Regulation Reference: (EU) No 2015/35 - supplementing Dir 2009/138/EC - taking up & pursuit of the business of Insurance and Reinsurance (SII)

Topic: Risk concentration

Article: 187(4)

Status: Final

Date of submission: 04 May 2023

Question

In the context of the market risk  concentration sub-module and in particular Article 187(4) of Delegated Regulation (EU) 2015/35 and its interaction with other  articles, how should an insurance or  reinsurance undertaking calculate the risk factor gi for a single name exposure relating to a central government of a non EEA country, which has one bond issued in the local currency and one bond issued in a foreign currency. In an example, an insurance or reinsurance undertaking could 
hold two bonds issued by the same central government of a non-EEA country. The first bond “B1” is denominated and funded in the domestic currency of that central government, while the second bond “B2” is denominated in another currency. Both bonds are assigned to credit quality step 3. The insurance or reinsurance undertaking has no other exposures to that central government. How can the insurance or  reinsurance undertaking calculate the excess exposure on the single name exposure relating to that central government?

EIOPA answer

The answer to this question is provided by the European Commission.

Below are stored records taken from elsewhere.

import Mathlib.RepresentationTheory.Basic
import Mathlib.RingTheory.Finiteness.Bilinear
import Mathlib.LinearAlgebra.FiniteDimensional.Basic
import Mathlib.LinearAlgebra.Span.Basic

/-!
# K-finiteness is preserved by a normalised space of operators (Tier 5, N4.3 (A3) STEP 6)

Kernel form of the sentence of route/T5-N4-p5.md (A3) STEP 6 (l. 147):

«… hence `𝔤_∞` acts on `M`; K-finiteness is preserved by `𝔤_∞` (which commutes with `K_f^max`
and normalises the `K_∞`-action on smooth vectors) …»

Abstract setting: a representation `ρ` of a group `K` on a `k`-vector space `V` and a
finite-dimensional subspace `𝔤 ⊆ End_k(V)` of operators which `K` NORMALISES, i.e.
`ρ κ * X * ρ κ⁻¹ ∈ 𝔤` for all `κ ∈ K`, `X ∈ 𝔤` (for the Lie algebra action this is
`ρ(κ) dπ(X) ρ(κ)⁻¹ = dπ(Ad(κ) X)`). A vector `v` is `K`-FINITE when the span of its orbit
`span k (range fun κ => ρ κ v)` is finite-dimensional (the convention of
`T5KFiniteCommensurable`). Then:

* `ρ κ (X v) = (ρ κ * X * ρ κ⁻¹) (ρ κ v)` (`rep_conj_apply`), so the orbit span of `X v` lies in
  `𝔤 · span(K·v)` = `Submodule.map₂ LinearMap.id 𝔤 (span k (range fun κ => ρ κ v))`
  (`span_orbit_apply_le_map₂`);
* `𝔤 · S` is finite-dimensional when `𝔤` and `S` are (`finiteDimensional_map₂`, from Mathlib's
  `Submodule.FG.map₂`);
* hence `X v` is `K`-finite whenever `v` is (`finiteDimensional_span_orbit_apply_of_normalises`).

The two ways the prose uses this are both covered: an operator that COMMUTES with `K`
(`𝔤_∞` and `K_f^max`) satisfies the normalising condition with `𝔤 = k·X`
(`normalises_of_comm`, and directly `finiteDimensional_span_orbit_apply_of_comm`), and for a
product group `K₁ × K₂` with `𝔤` normalised by `K₁` and centralised by `K₂` (`K_∞ × K_f^max`)
the whole product normalises `𝔤` (`normalises_prod`, `finiteDimensional_span_orbit_apply_prod`).

Everything is Mathlib-only; no topology, no Lie algebra structure on `𝔤` is needed (only that it
is a finite-dimensional subspace of `End_k(V)` stable under conjugation by `K`).
-/

namespace Summit.Ventures.HodgeRepro2.T5KFiniteNormalised

open Submodule Set

variable {k V K : Type*} [Field k] [AddCommGroup V] [Module k V] [Group K]

/-- `ρ κ⁻¹` undoes `ρ κ`. -/
theorem rep_inv_apply_apply_self (ρ : Representation k K V) (κ : K) (v : V) : ρ κ⁻¹ (ρ κ v) = v := by
  rw [← Module.End.mul_apply, ← map_mul, inv_mul_cancel, map_one, Module.End.one_apply]

/-- **Conjugation formula.** `ρ κ (X v) = (ρ κ * X * ρ κ⁻¹) (ρ κ v)`: moving `ρ κ` past `X`
replaces `X` by its conjugate `ρ κ * X * ρ κ⁻¹` (= `dπ(Ad(κ) X)` for a Lie algebra action). -/
theorem rep_conj_apply (ρ : Representation k K V) (κ : K) (X : Module.End k V) (v : V) :
    ρ κ (X v) = (ρ κ * X * ρ κ⁻¹) (ρ κ v) := by
  rw [Module.End.mul_apply, Module.End.mul_apply, rep_inv_apply_apply_self]

/-- **The orbit span of `X v` lies in `𝔤 · span(K·v)`** when `K` normalises `𝔤 ∋ X`:
`ρ κ (X v) = (ρ κ * X * ρ κ⁻¹) (ρ κ v)` with `ρ κ * X * ρ κ⁻¹ ∈ 𝔤` and `ρ κ v ∈ span(K·v)`.
Here `𝔤 · S` is Mathlib's `Submodule.map₂ LinearMap.id 𝔤 S`, the span of `{Y s | Y ∈ 𝔤, s ∈ S}`. -/
theorem span_orbit_apply_le_map₂ (ρ : Representation k K V) {𝔤 : Submodule k (Module.End k V)}
    (hN : ∀ (κ : K) (X : Module.End k V), X ∈ 𝔤 → ρ κ * X * ρ κ⁻¹ ∈ 𝔤)
    {X : Module.End k V} (hX : X ∈ 𝔤) (v : V) :
    span k (range fun κ : K => ρ κ (X v)) ≤
      map₂ (LinearMap.id : Module.End k V →ₗ[k] Module.End k V) 𝔤
        (span k (range fun κ : K => ρ κ v)) := by
  refine span_le.mpr ?_
  rintro _ ⟨κ, rfl⟩
  show ρ κ (X v) ∈ _
  rw [rep_conj_apply]
  exact apply_mem_map₂ _ (hN κ X hX) (subset_span ⟨κ, rfl⟩)

/-- **`𝔤 · S` is finite-dimensional** when `𝔤` and `S` are: the image of two finitely generated
submodules under a bilinear map is finitely generated (Mathlib's `Submodule.FG.map₂`). -/
theorem finiteDimensional_map₂ {M N P : Type*} [AddCommGroup M] [Module k M] [AddCommGroup N]
    [Module k N] [AddCommGroup P] [Module k P] (f : M →ₗ[k] N →ₗ[k] P)
    (p : Submodule k M) (q : Submodule k N) [FiniteDimensional k p] [FiniteDimensional k q] :
    FiniteDimensional k (map₂ f p q) :=
  Module.Finite.of_fg ((Module.Finite.iff_fg.mp ‹_›).map₂ f (Module.Finite.iff_fg.mp ‹_›))

/-- **K-finiteness is preserved by a normalised finite-dimensional space of operators.**
If `K` normalises the finite-dimensional `𝔤 ⊆ End_k(V)` and `v` is `K`-finite
(its orbit span is finite-dimensional), then `X v` is `K`-finite for every `X ∈ 𝔤`. -/
theorem finiteDimensional_span_orbit_apply_of_normalises (ρ : Representation k K V)
    {𝔤 : Submodule k (Module.End k V)} [FiniteDimensional k 𝔤]
    (hN : ∀ (κ : K) (X : Module.End k V), X ∈ 𝔤 → ρ κ * X * ρ κ⁻¹ ∈ 𝔤)
    {X : Module.End k V} (hX : X ∈ 𝔤) (v : V)
    [FiniteDimensional k (span k (range fun κ : K => ρ κ v))] :
    FiniteDimensional k (span k (range fun κ : K => ρ κ (X v))) :=
  haveI := finiteDimensional_map₂ (LinearMap.id : Module.End k V →ₗ[k] Module.End k V) 𝔤
    (span k (range fun κ : K => ρ κ v))
  Submodule.finiteDimensional_of_le (span_orbit_apply_le_map₂ ρ hN hX v)

/-- The `K`-finite vectors are stable under every `X` of a normalised finite-dimensional `𝔤`
(the same statement with the finiteness as an explicit hypothesis rather than an instance). -/
theorem finiteDimensional_span_orbit_apply_of_normalises' (ρ : Representation k K V)
    {𝔤 : Submodule k (Module.End k V)} [FiniteDimensional k 𝔤]
    (hN : ∀ (κ : K) (X : Module.End k V), X ∈ 𝔤 → ρ κ * X * ρ κ⁻¹ ∈ 𝔤)
    {X : Module.End k V} (hX : X ∈ 𝔤) (v : V)
    (hv : FiniteDimensional k (span k (range fun κ : K => ρ κ v))) :
    FiniteDimensional k (span k (range fun κ : K => ρ κ (X v))) :=
  haveI := hv
  finiteDimensional_span_orbit_apply_of_normalises ρ hN hX v

section Commuting

/-- An operator commuting with `K` is normalised by `K`: `ρ κ * X * ρ κ⁻¹ = X`. -/
theorem conj_eq_self_of_comm (ρ : Representation k K V) {X : Module.End k V}
    (hC : ∀ κ : K, ρ κ * X = X * ρ κ) (κ : K) : ρ κ * X * ρ κ⁻¹ = X := by
  rw [hC κ, mul_assoc, ← map_mul, mul_inv_cancel, map_one, mul_one]

/-- The line `k · X` spanned by an operator commuting with `K` is normalised by `K`. -/
theorem normalises_of_comm (ρ : Representation k K V) {X : Module.End k V}
    (hC : ∀ κ : K, ρ κ * X = X * ρ κ) (κ : K) (Y : Module.End k V)
    (hY : Y ∈ span k ({X} : Set (Module.End k V))) :
    ρ κ * Y * ρ κ⁻¹ ∈ span k ({X} : Set (Module.End k V)) := by
  obtain ⟨c, rfl⟩ := mem_span_singleton.mp hY
  rw [mul_smul_comm, smul_mul_assoc, conj_eq_self_of_comm ρ hC κ]
  exact mem_span_singleton.mpr ⟨c, rfl⟩

/-- **An operator commuting with `K` maps the orbit span of `v` onto the orbit span of `X v`:**
`span(K · X v) = X (span(K · v))`. -/
theorem span_orbit_apply_eq_map_of_comm (ρ : Representation k K V) {X : Module.End k V}
    (hC : ∀ κ : K, ρ κ * X = X * ρ κ) (v : V) :
    span k (range fun κ : K => ρ κ (X v)) = (span k (range fun κ : K => ρ κ v)).map X := by
  rw [map_span, ← range_comp']
  congr 2
  funext κ
  simp only [← Module.End.mul_apply, hC κ]

/-- **K-finiteness is preserved by an operator commuting with `K`** (`𝔤_∞` and `K_f^max` in
STEP 6): `span(K · X v) = X (span(K · v))` is the image of a finite-dimensional space. -/
theorem finiteDimensional_span_orbit_apply_of_comm (ρ : Representation k K V)
    {X : Module.End k V} (hC : ∀ κ : K, ρ κ * X = X * ρ κ) (v : V)
    [FiniteDimensional k (span k (range fun κ : K => ρ κ v))] :
    FiniteDimensional k (span k (range fun κ : K => ρ κ (X v))) := by
  rw [span_orbit_apply_eq_map_of_comm ρ hC v]
  infer_instance

end Commuting

section Prod

variable {K₁ K₂ : Type*} [Group K₁] [Group K₂]

/-- `ρ (κ₁, κ₂) = ρ (κ₁, 1) * ρ (1, κ₂)` for a representation of a product group. -/
theorem apply_prod_eq_mul (ρ : Representation k (K₁ × K₂) V) (κ : K₁ × K₂) :
    ρ κ = ρ (κ.1, 1) * ρ (1, κ.2) := by
  rw [← map_mul, Prod.mk_mul_mk, mul_one, one_mul]

/-- `ρ (κ₁, κ₂)⁻¹ = ρ (1, κ₂⁻¹) * ρ (κ₁⁻¹, 1)`. -/
theorem apply_prod_inv_eq_mul (ρ : Representation k (K₁ × K₂) V) (κ : K₁ × K₂) :
    ρ κ⁻¹ = ρ (1, κ.2⁻¹) * ρ (κ.1⁻¹, 1) := by
  rw [← map_mul, Prod.mk_mul_mk, mul_one, one_mul, Prod.inv_mk]

/-- **A product group normalises `𝔤`** as soon as the first factor normalises it and the second
factor centralises it (STEP 6: `𝔤_∞` is normalised by `K_∞` and commutes with `K_f^max`, so
`K = K_∞ × K_f^max` normalises `𝔤_∞`). -/
theorem normalises_prod (ρ : Representation k (K₁ × K₂) V) {𝔤 : Submodule k (Module.End k V)}
    (h₁ : ∀ (κ₁ : K₁) (X : Module.End k V), X ∈ 𝔤 → ρ (κ₁, 1) * X * ρ (κ₁⁻¹, 1) ∈ 𝔤)
    (h₂ : ∀ (κ₂ : K₂) (X : Module.End k V), X ∈ 𝔤 → ρ (1, κ₂) * X = X * ρ (1, κ₂))
    (κ : K₁ × K₂) (X : Module.End k V) (hX : X ∈ 𝔤) : ρ κ * X * ρ κ⁻¹ ∈ 𝔤 := by
  have e4 : ρ (1, κ.2) * ρ (1, κ.2⁻¹) = 1 := by
    rw [← map_mul, Prod.mk_mul_mk, mul_one, mul_inv_cancel]
    exact map_one ρ
  have : ρ κ * X * ρ κ⁻¹ = ρ (κ.1, 1) * X * ρ (κ.1⁻¹, 1) := by
    calc ρ κ * X * ρ κ⁻¹
        = ρ (κ.1, 1) * ((ρ (1, κ.2) * X) * ρ (1, κ.2⁻¹)) * ρ (κ.1⁻¹, 1) := by
          rw [apply_prod_eq_mul, apply_prod_inv_eq_mul]
          simp only [mul_assoc]
      _ = ρ (κ.1, 1) * (X * (ρ (1, κ.2) * ρ (1, κ.2⁻¹))) * ρ (κ.1⁻¹, 1) := by
          rw [h₂ κ.2 X hX, mul_assoc X]
      _ = ρ (κ.1, 1) * X * ρ (κ.1⁻¹, 1) := by rw [e4, mul_one]
  rw [this]
  exact h₁ κ.1 X hX

/-- **STEP 6 for `K = K₁ × K₂`:** if the finite-dimensional `𝔤` is normalised by `K₁` and
centralised by `K₂`, then `X v` is `K`-finite whenever `v` is, for every `X ∈ 𝔤`. -/
theorem finiteDimensional_span_orbit_apply_prod (ρ : Representation k (K₁ × K₂) V)
    {𝔤 : Submodule k (Module.End k V)} [FiniteDimensional k 𝔤]
    (h₁ : ∀ (κ₁ : K₁) (X : Module.End k V), X ∈ 𝔤 → ρ (κ₁, 1) * X * ρ (κ₁⁻¹, 1) ∈ 𝔤)
    (h₂ : ∀ (κ₂ : K₂) (X : Module.End k V), X ∈ 𝔤 → ρ (1, κ₂) * X = X * ρ (1, κ₂))
    {X : Module.End k V} (hX : X ∈ 𝔤) (v : V)
    [FiniteDimensional k (span k (range fun κ : K₁ × K₂ => ρ κ v))] :
    FiniteDimensional k (span k (range fun κ : K₁ × K₂ => ρ κ (X v))) :=
  finiteDimensional_span_orbit_apply_of_normalises ρ (normalises_prod ρ h₁ h₂) hX v

end Prod

end Summit.Ventures.HodgeRepro2.T5KFiniteNormalised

Delegated Regulation (EU) 2019/981 amended Delegated Regulation (EU) 2015/35, among others, to clarify the sequence of the calculation in the market risk concentration sub-module, namely that “[individual] exposures should […] first be mapped to credit quality steps and relative excess exposure thresholds, and risk factors should subsequently be applied at the level of single name exposures.” (see recital 31 of that Regulation). Where insurance and reinsurance undertakings have exposures of the types referred to in Article 187(4), (4a) or (4b) as well as other exposures not in the scope of the same paragraph to the same counterparty, they should derive an implied credit quality step in order to be able to follow the sequence for the calculation explained above. The implied credit quality step for a specific exposure in the scope of Article 187(4), (4a) or (4b) should be the credit quality step which would produce the same risk factor g i for a single name exposure pursuant to Article 186(1) as the risk factor g i for the specific exposure determined in accordance with Article 187(4), (4a) or, as applicable, (4b).
In the example referred to in the question, the risk factor of 21 % pursuant to Article 187(4) of Delegated Regulation (EU) 2015/35 for bond B1 translates into an implied credit quality step of 2 (as according to Article 186 a credit quality step of 2 for a bond or loan not in the scope of Article 187 results in a risk weight of 21 %). That implied credit quality step for bond B1 and the credit quality step of 3 for Bond B2 form the basis for the calculation of the weighted average credit quality step for the single name exposure in accordance with Article 182 (4) and the determination of the relative excess exposure thresholds and risk factor for the single name exposure pursuant to Articles 185 and 186 respectively.

Disclaimer provided by the European Commission:
The answers clarify provisions already contained in the applicable legislation. They do not extend in any way the rights and obligations deriving from such legislation nor do they introduce any additional requirements for the concerned operators and competent authorities. The answers are merely intended to assist natural or legal persons, including competent authorities and Union institutions and bodies, in clarifying the application or implementation of the relevant legal provisions. Only the Court of Justice of the European Union is competent to authoritatively interpret Union law. The views expressed in the internal Commission Decision cannot prejudge the position that the European Commission might take before the Union and national courts.